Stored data
import Summits.KontsevichZagierPeriods.KontsevichZagierPeriods.Theorems.GaussManinCertificatesKZStokesBox

/-!
# `CompleteModGammaSector` (stmt-KontsevichZagierPeriods-14233), line
# cusp-transport-to-the-beta-world: engine stub `stub_kzStokesBox`

The box-Stokes move of the Kontsevich–Zagier calculus on an OPEN box `∏ᵢ (aᵢ, bᵢ) ⊆ ℝⁿ⁺¹` with
real corners `a < b` [Kontsevich–Zagier 2001, §1.2, rules 1) and 3)]: for `r : KZ.IntegralRep (n + 1)`
with domain the open box and a primitive `H`, `ℚ`-semialgebraic on the closed box, fibrewise
continuous on `[a_last, b_last]`, vanishing at both ends and with fibrewise derivative
`r.integrand` on `(a_last, b_last)`, the class `[r]` lies in `KZ.relations` (the corners are
algebraic automatically, the box being `ℚ`-semialgebraic).

This is, token for token, the support item `KZStokesBox` (stmt-KontsevichZagierPeriods-3015) of the
route `GaussManinCertificates`, proved there by
`Summit.KontsevichZagierPeriods.GaussManinCertificates.KZStokesBox_proof`
(`Theorems/GaussManinCertificatesKZStokesBox.lean`). It was registered as a stub of the cusp line's
engine (namespace `CompleteModGammaSectorEngine`, next to `stub_stokesBoxAlg` / `stub_stokesBoxBand`)
before that proof landed; this file re-exports the proof under the registered name to close the
registration. No named fact is assumed; no new definition.
-/

noncomputable section

-- `Summit.KontsevichZagierPeriods.KontsevichZagierPeriods.…` is the tree's mandated layout (single-conjunct summit).
set_option linter.dupNamespace false

namespace Summit.KontsevichZagierPeriods.KontsevichZagierPeriods.CompleteModGammaSectorEngine

open Literature.NumberTheory.Transcendental Literature.NumberTheory.Transcendental.KZ MeasureTheory Set

/-- **`stub_kzStokesBox`** (engine of the line cusp-transport-to-the-beta-world of
`CompleteModGammaSector`): Newton–Leibniz / box-Stokes on an open box with real corners. For
`r : KZ.IntegralRep (n + 1)` whose domain is the open box `∏ᵢ (aᵢ, bᵢ)` (`a < b`) and `H`
`ℚ`-semialgebraic on the closed box which, on every vertical fibre over the open base box, is
continuous on `[a_last, b_last]`, vanishes at both ends and has derivative `r.integrand` on
`(a_last, b_last)`, one has `KZ.of r ∈ KZ.relations`. This is verbatim the `GaussManinCertificates`
support item `KZStokesBox` (stmt-KontsevichZagierPeriods-3015), re-exported from
`GaussManinCertificates.KZStokesBox_proof` (one Newton–Leibniz move on the band over the open base
box, two null faces by domain additivity, integrand additivity on the open box).
[cite: KontsevichZagier2001, §1.2 rules 1) and 3)] -/
theorem stub_kzStokesBox : ∀ (n : ℕ) (a b : Fin (n + 1) → ℝ) (r : IntegralRep (n + 1)) (H : (Fin (n + 1) → ℝ) → ℝ), (∀ i, a i < b i) → r.domain = {z | ∀ i, z i ∈ Set.Ioo (a i) (b i)} → IsSemialgebraicFunOn ℚ {z | ∀ i, z i ∈ Set.Icc (a i) (b i)} H → (∀ x : Fin n → ℝ, (∀ i, x i ∈ Set.Ioo (a (Fin.castSucc i)) (b (Fin.castSucc i))) → ContinuousOn (fun s : ℝ => H (Fin.snoc x s)) (Set.Icc (a (Fin.last n)) (b (Fin.last n))) ∧ H (Fin.snoc x (a (Fin.last n))) = 0 ∧ H (Fin.snoc x (b (Fin.last n))) = 0 ∧ ∀ t ∈ Set.Ioo (a (Fin.last n)) (b (Fin.last n)), HasDerivAt (fun s : ℝ => H (Fin.snoc x s)) (r.integrand (Fin.snoc x t)) t) → of r ∈ relations :=
  Summit.KontsevichZagierPeriods.GaussManinCertificates.KZStokesBox_proof

end Summit.KontsevichZagierPeriods.KontsevichZagierPeriods.CompleteModGammaSectorEngine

- _WHAT TO PRODUCE_
Where the data above reaches the line holding "2001, §1.2, rules", begin printing, and stop after the line holding "[cite: KontsevichZagier2001, §1.2". Each line must be reproduced exactly, with nothing else added.

- _WORKED SOLUTION_
real corners `a < b` [Kontsevich–Zagier 2001, §1.2, rules 1) and 3)]: for `r : KZ.IntegralRep (n + 1)`
with domain the open box and a primitive `H`, `ℚ`-semialgebraic on the closed box, fibrewise
continuous on `[a_last, b_last]`, vanishing at both ends and with fibrewise derivative
`r.integrand` on `(a_last, b_last)`, the class `[r]` lies in `KZ.relations` (the corners are
algebraic automatically, the box being `ℚ`-semialgebraic).

This is, token for token, the support item `KZStokesBox` (stmt-KontsevichZagierPeriods-3015) of the
route `GaussManinCertificates`, proved there by
`Summit.KontsevichZagierPeriods.GaussManinCertificates.KZStokesBox_proof`
(`Theorems/GaussManinCertificatesKZStokesBox.lean`). It was registered as a stub of the cusp line's
engine (namespace `CompleteModGammaSectorEngine`, next to `stub_stokesBoxAlg` / `stub_stokesBoxBand`)
before that proof landed; this file re-exports the proof under the registered name to close the
registration. No named fact is assumed; no new definition.
-/

noncomputable section

-- `Summit.KontsevichZagierPeriods.KontsevichZagierPeriods.…` is the tree's mandated layout (single-conjunct summit).
set_option linter.dupNamespace false

namespace Summit.KontsevichZagierPeriods.KontsevichZagierPeriods.CompleteModGammaSectorEngine

open Literature.NumberTheory.Transcendental Literature.NumberTheory.Transcendental.KZ MeasureTheory Set

/-- **`stub_kzStokesBox`** (engine of the line cusp-transport-to-the-beta-world of
`CompleteModGammaSector`): Newton–Leibniz / box-Stokes on an open box with real corners. For
`r : KZ.IntegralRep (n + 1)` whose domain is the open box `∏ᵢ (aᵢ, bᵢ)` (`a < b`) and `H`
`ℚ`-semialgebraic on the closed box which, on every vertical fibre over the open base box, is
continuous on `[a_last, b_last]`, vanishes at both ends and has derivative `r.integrand` on
`(a_last, b_last)`, one has `KZ.of r ∈ KZ.relations`. This is verbatim the `GaussManinCertificates`
support item `KZStokesBox` (stmt-KontsevichZagierPeriods-3015), re-exported from
`GaussManinCertificates.KZStokesBox_proof` (one Newton–Leibniz move on the band over the open base
box, two null faces by domain additivity, integrand additivity on the open box).
[cite: KontsevichZagier2001, §1.2 rules 1) and 3)] -/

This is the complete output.